PROMPT:
Return each line exactly as written. Begin with the first line of the entries and end with the line that has "αx) = 2, type".

[Dataset entries]
/-
Copyright (c) 2026 the pub-hodgecm-mathlib formalisation cell (harness21).  Prover seat hodgecm-mathlib-K2Liu-p14 (g5) (cross-line VALVE 16 (n) hand at section S6,
dealer R90-C14-plan (g2), card GF1 «G-SIDE FIX DATA», FILE 1, 2026-09-05T02:23Z «GO»; DEDUP RULING A: the generic bookkeeping lemma for BOTH trees).  THEOREMS ONLY
(no `def`, no `instance`, no notation, no named-fact hypothesis, no `sorry`); lane `--supports stmt-HodgeConjecture-24833 --as helper` (count-neutral helper).
-/
import Summits.HodgeConjecture.HodgeConjecture.Theorems.R90S6TreeDisplacementSphereCount   -- ★ W8-f `ncard_displaced_two_inter_type_eq_sum` (+ ★ tree organs)
import Literature.Combinatorics.SimpleGraph.TreeAutomorphismFixedPoints                  -- ★ `BakerNorine.isTree_induce_fixed` (a non-empty fixed set induces a subtree)
import Mathlib.Combinatorics.SimpleGraph.Bipartite
import HarnessLib

/-!
# R90 · S6 — card GF1 FILE 1 `R90S6TreeFixDataFirstShell`: THE FIRST DISPLACEMENT SHELL FROM THE FIXED-VERTEX COUNTS ALONE
# `#{x : d(x, αx) = 2, type i} + #Fix α = d_j · #{y ∈ Fix α : type j} + 1`

Cell `hodgecm-mathlib`, crux H413 (`stmt-HodgeConjecture-24833`), route `HCCMUnconditional`; programme R90-TF, section S6 (base `R90-C14`, dealer R90-C14-plan (g2)),
seat K2Liu-p14 (g5) (chair K2-lead VALVE 16 (n)); card **GF1** «G-side fix data of the four Flicker literals» (row E1.3.5.2.6, sheet v1.1 b34a1458), FILE 1 = the
literal-free, regime-free bookkeeping (census 2026-09-05T02:22Z, dealer «=» 02:23Z).  Generic graph theory, ★ W8-f's currency.

THE MATHEMATICS (Serre, *Trees* I.2.3, I.6.1, I.6.4; Kottwitz 1988 §2).  `G` a locally finite tree, `α : G ≃g G` with FINITE NON-EMPTY fixed set `F`, `c : V → Fin 2` a type
function (adjacent vertices have different types), and — the one new letter — the valency of the FIXED vertices depends on the type only: `deg y = d (c y)` for `y ∈ F`
(on the Bruhat–Tits tree of `U(3)_w`: `q³ + 1` at hyperspecial, `q + 1` at special vertices; on the `(q+1)`-regular tree of `U(1,1)_w`: `d ≡ q + 1`).  By ★ W8-f
`ncard_displaced_two_inter_type_eq_sum`, the first displacement shell of type `i` counts the MOVED neighbours of the fixed vertices of the other type `j`:
`N′_i = Σ_{y ∈ F_j} (deg y − #{fixed neighbours of y})`.  The tree is bipartite for `c`, so every edge of the fixed subgraph `G[F]` has exactly one endpoint of type `j`:
`Σ_{y ∈ F_j} #{fixed neighbours of y} = #E(G[F])` (Mathlib `isBipartiteWith_sum_degrees_eq_card_edges` on `G[F]`); and `G[F]` is a finite TREE (★ `BakerNorine.isTree_induce_fixed`),
so `#E(G[F]) + 1 = #F` (Mathlib `isTree_iff_connected_and_card`).  Hence **`N′_i + #F = d_j · #F_j + 1`** — the first displaced shells, and with ★ W8-f §2 ALL displacement
shells, are determined by the two fixed-vertex counts `#F_0, #F_1` alone (no fixed-edge count, no per-vertex residual data).  For the four Flicker literals this turns the ★ G1
rungs' `#Fix`-counts (special ∕ hyperspecial) into the sheet's `N′₀ᵢ, N′₁ᵢ` (GF1 FILE 2); for `U(1,1)` it is HF2 (iv) (R90-C14-p07) by name.
* `degree_induce_fixed_eq` — the degree in `G[F]` of a fixed vertex is the number of its fixed neighbours in `G`;
* `sum_card_fixed_neighbors_add_one_eq_card_fixed` — `Σ_{y ∈ F_j} #{w ∈ N(y) : αw = w} + 1 = #F`;
* **`ncard_displaced_two_inter_type_add_card_fixed_eq`** — the head.
HONEST LABEL: generic graph theory; proves no printed global statement, discharges no citation; count-neutral helper until E1.3.5.2 ∕ E1.3.9 consume it.  HC_CM is proved only
modulo the 7 printed citations (2 remaining named inputs: hLiu418 = stmt-HodgeConjecture-24832, h413 = stmt-HodgeConjecture-24833) until rung 0 closes.

## References
* [Serre1980Trees] J.-P. Serre, *Trees* (1980), Ch. I §2.3 (trees), §6.1 (fixed points form a subtree), §6.4 Prop. 24 (`d(x, γx) = 2 d(x, Fix γ)`).
* [Kottwitz1988] R. E. Kottwitz, *Tamagawa numbers*, Ann. of Math. 127 (1988), §2 (fixed subtree of an elliptic element; Euler characteristic `V − E = 1`).
* [Diestel2010] R. Diestel, *Graph Theory*, 4th ed. (2010), Prop. 1.6.1, Cor. 1.5.3 (a tree on `n` vertices has `n − 1` edges; bipartite handshake).
-/

set_option autoImplicit false
-- the mandated namespace repeats the single-problem summit's segment (`HodgeConjecture.HodgeConjecture`)
set_option linter.dupNamespace false

open SimpleGraph Finset
open Literature.Combinatorics.SimpleGraph

namespace Summit.HodgeConjecture.HodgeConjecture.R90.S6

variable {V : Type*} {G : SimpleGraph V}

/-! ## §1 The fixed subtree: degrees and the edge count -/

/-- **The degree of a fixed vertex in the fixed subgraph `G[F]` is the number of its fixed neighbours in `G`.** [cite: Serre1980Trees, I.6.1] -/
theorem degree_induce_fixed_eq [DecidableEq V] [G.LocallyFinite] (α : G ≃g G) [Fintype {v | α v = v}]
    [DecidableRel (G.induce {v | α v = v}).Adj] (y : {v | α v = v}) :
    (G.induce {v | α v = v}).degree y = ((G.neighborFinset (y : V)).filter (fun w => α w = w)).card := by
  classical
  rw [← card_neighborFinset_eq_degree]
  refine Finset.card_bij (fun w _ => (w : V)) (fun w hw => ?_) (fun w₁ _ w₂ _ h => Subtype.ext h) (fun w hw => ?_)
  · rw [mem_neighborFinset] at hw
    rw [mem_filter, mem_neighborFinset]
    exact ⟨hw, w.2⟩
  · rw [mem_filter, mem_neighborFinset] at hw
    exact ⟨⟨w, hw.2⟩, by rw [mem_neighborFinset]; exact hw.1, rfl⟩

/-- two-valuedness of the type: `a ≠ b`, `a ≠ j` forces `b = j` in `Fin 2`. [folklore] -/
theorem fin_two_eq_of_ne_of_ne {a b j : Fin 2} (hab : a ≠ b) (haj : a ≠ j) : b = j := by
  revert a b j; decide

/-- **THE FIXED SUBTREE HAS ONE MORE VERTEX THAN EDGES, READ BY TYPE**: `Σ_{y ∈ F, c y = j} #{w ∈ N(y) : αw = w} + 1 = #F` for a tree automorphism `α` with finite
non-empty fixed set `F` and a type function `c` (adjacent vertices of different types).  The sum counts every edge of `G[F]` once, at its type-`j` endpoint (bipartite
handshake, Mathlib `isBipartiteWith_sum_degrees_eq_card_edges`), and `G[F]` is a finite tree (★ `BakerNorine.isTree_induce_fixed`, Mathlib `isTree_iff_connected_and_card`).
[cite: Kottwitz1988, §2] [cite: Serre1980Trees, I.6.1] [cite: Diestel2010, Cor. 1.5.3] -/
theorem sum_card_fixed_neighbors_add_one_eq_card_fixed [DecidableEq V] [G.LocallyFinite] (hT : G.IsTree) (α : G ≃g G) {u : V} (hu : α u = u)
    (hfin : {v | α v = v}.Finite) (c : V → Fin 2) (hc : ∀ v w, G.Adj v w → c v ≠ c w) (j : Fin 2) :
    ∑ y ∈ hfin.toFinset.filter (fun y => c y = j), ((G.neighborFinset y).filter (fun w => α w = w)).card + 1 = hfin.toFinset.card := by
  classical
  haveI : Fintype {v | α v = v} := hfin.fintype
  -- the fixed subtree
  have hT' : (G.induce {v | α v = v}).IsTree := BakerNorine.isTree_induce_fixed hT α hu
  have hcardT : Nat.card (G.induce {v | α v = v}).edgeSet + 1 = Nat.card {v | α v = v} := ((isTree_iff_connected_and_card).1 hT').2
  -- bipartite by type
  have hbip : (G.induce {v | α v = v}).IsBipartiteWith
      (((Finset.univ : Finset {v | α v = v}).filter (fun y : {v | α v = v} => c (y : V) = j) : Finset {v | α v = v}) : Set {v | α v = v})
      (((Finset.univ : Finset {v | α v = v}).filter (fun y : {v | α v = v} => c (y : V) ≠ j) : Finset {v | α v = v}) : Set {v | α v = v}) := by
    refine ⟨?_, fun y w hyw => ?_⟩
    · rw [Finset.disjoint_coe, Finset.disjoint_filter]
      exact fun y _ h => fun h' => h' h
    · have hyw' : G.Adj (y : V) (w : V) := hyw
      have hne := hc _ _ hyw'
      simp only [coe_filter, mem_univ, true_and, Set.mem_setOf_eq]
      by_cases hy : c (y : V) = j
      · exact Or.inl ⟨hy, fun hw => hne (hy.trans hw.symm)⟩
      · exact Or.inr ⟨hy, fin_two_eq_of_ne_of_ne hne hy⟩
  have hsum := isBipartiteWith_sum_degrees_eq_card_edges hbip
  -- the three counts in one currency
  have hdeg : ∑ y ∈ (Finset.univ : Finset {v | α v = v}).filter (fun y : {v | α v = v} => c (y : V) = j), (G.induce {v | α v = v}).degree y =
      ∑ y ∈ hfin.toFinset.filter (fun y => c y = j), ((G.neighborFinset y).filter (fun w => α w = w)).card := by
    rw [Finset.sum_filter, Finset.sum_filter]
    rw [Finset.sum_subtype hfin.toFinset (p := fun v => v ∈ {v | α v = v}) (fun x => by rw [Set.Finite.mem_toFinset])
      (fun y => if c y = j then ((G.neighborFinset y).filter (fun w => α w = w)).card else 0)]
    refine Finset.sum_congr rfl fun y _ => ?_
    split_ifs with h
    · exact degree_induce_fixed_eq α y
    · rfl
  have hE : ((G.induce {v | α v = v}).edgeFinset).card = Nat.card (G.induce {v | α v = v}).edgeSet := by
    rw [edgeFinset_card, Nat.card_eq_fintype_card]
  have hF : Nat.card {v | α v = v} = hfin.toFinset.card := by
    rw [Nat.card_eq_fintype_card, Set.Finite.card_toFinset]
  rw [← hdeg, hsum, hE, ← hF]
  exact hcardT

/-! ## §2 The head: the first displacement shell from the fixed-vertex counts -/

/-- **THE FIRST DISPLACEMENT SHELL FROM THE FIXED-VERTEX COUNTS ALONE.**  `G` a locally finite tree, `α : G ≃g G` with finite non-empty fixed set `F = Fix α`, `c : V → Fin 2` a
type function (adjacent vertices have different types), `i ≠ j`, and `d : Fin 2 → ℕ` the valency BY TYPE at the FIXED vertices (`deg y = d (c y)` for `y ∈ F`).  Then
`#{x : d(x, αx) = 2 ∧ c x = i} + #F = d j · #{y ∈ F : c y = j} + 1`: ★ W8-f `ncard_displaced_two_inter_type_eq_sum` (the shell = moved neighbours of `F_j`), `deg y =` moved `+`
fixed neighbours, and `sum_card_fixed_neighbors_add_one_eq_card_fixed`.  On `X₃` (`d = (q³+1, q+1)` by vertex type): `N′_sp = (q³+1)·V_hyp − (V_hyp + V_sp − 1)`,
`N′_hyp = (q+1)·V_sp − (V_hyp + V_sp − 1)`; with ★ W8-f §2 every displacement shell follows from `(V_hyp, V_sp)`.
[cite: Serre1980Trees, I.2.3, I.6.1, I.6.4 Prop. 24] [cite: Kottwitz1988, §2] [cite: Diestel2010, Prop. 1.6.1] -/
theorem ncard_displaced_two_inter_type_add_card_fixed_eq [DecidableEq V] [G.LocallyFinite] (hT : G.IsTree) (α : G ≃g G) {u : V} (hu : α u = u)
    (hfin : {v | α v = v}.Finite) (c : V → Fin 2) (hc : ∀ v w, G.Adj v w → c v ≠ c w) {i j : Fin 2} (hij : i ≠ j)
    (d : Fin 2 → ℕ) (hdeg : ∀ y, α y = y → G.degree y = d (c y)) :
    {x | G.dist x (α x) = 2 ∧ c x = i}.ncard + hfin.toFinset.card = d j * (hfin.toFinset.filter (fun y => c y = j)).card + 1 := by
  classical
  rw [ncard_displaced_two_inter_type_eq_sum hT α hu hfin c hc hij, ← sum_card_fixed_neighbors_add_one_eq_card_fixed hT α hu hfin c hc j, ← add_assoc,
    ← Finset.sum_add_distrib]
  -- at each fixed vertex of type `j`: moved + fixed neighbours = degree = `d j`
  have hy : ∀ y ∈ hfin.toFinset.filter (fun y => c y = j),
      ((G.neighborFinset y).filter (fun w => α w ≠ w)).card + ((G.neighborFinset y).filter (fun w => α w = w)).card = d j := by
    intro y hy
    rw [mem_filter, Set.Finite.mem_toFinset] at hy
    have h := Finset.card_filter_add_card_filter_not (s := G.neighborFinset y) (fun w => α w ≠ w)
    have h2 : ((G.neighborFinset y).filter (fun w => ¬ (α w ≠ w))) = (G.neighborFinset y).filter (fun w => α w = w) :=
      Finset.filter_congr fun w _ => not_not
    rw [h2, card_neighborFinset_eq_degree, hdeg y hy.1, hy.2] at h
    exact h
  rw [Finset.sum_congr rfl hy, Finset.sum_const, smul_eq_mul, mul_comm]

end Summit.HodgeConjecture.HodgeConjecture.R90.S6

TASK RESPONSE:
/-
Copyright (c) 2026 the pub-hodgecm-mathlib formalisation cell (harness21).  Prover seat hodgecm-mathlib-K2Liu-p14 (g5) (cross-line VALVE 16 (n) hand at section S6,
dealer R90-C14-plan (g2), card GF1 «G-SIDE FIX DATA», FILE 1, 2026-09-05T02:23Z «GO»; DEDUP RULING A: the generic bookkeeping lemma for BOTH trees).  THEOREMS ONLY
(no `def`, no `instance`, no notation, no named-fact hypothesis, no `sorry`); lane `--supports stmt-HodgeConjecture-24833 --as helper` (count-neutral helper).
-/
import Summits.HodgeConjecture.HodgeConjecture.Theorems.R90S6TreeDisplacementSphereCount   -- ★ W8-f `ncard_displaced_two_inter_type_eq_sum` (+ ★ tree organs)
import Literature.Combinatorics.SimpleGraph.TreeAutomorphismFixedPoints                  -- ★ `BakerNorine.isTree_induce_fixed` (a non-empty fixed set induces a subtree)
import Mathlib.Combinatorics.SimpleGraph.Bipartite
import HarnessLib

/-!
# R90 · S6 — card GF1 FILE 1 `R90S6TreeFixDataFirstShell`: THE FIRST DISPLACEMENT SHELL FROM THE FIXED-VERTEX COUNTS ALONE
# `#{x : d(x, αx) = 2, type i} + #Fix α = d_j · #{y ∈ Fix α : type j} + 1`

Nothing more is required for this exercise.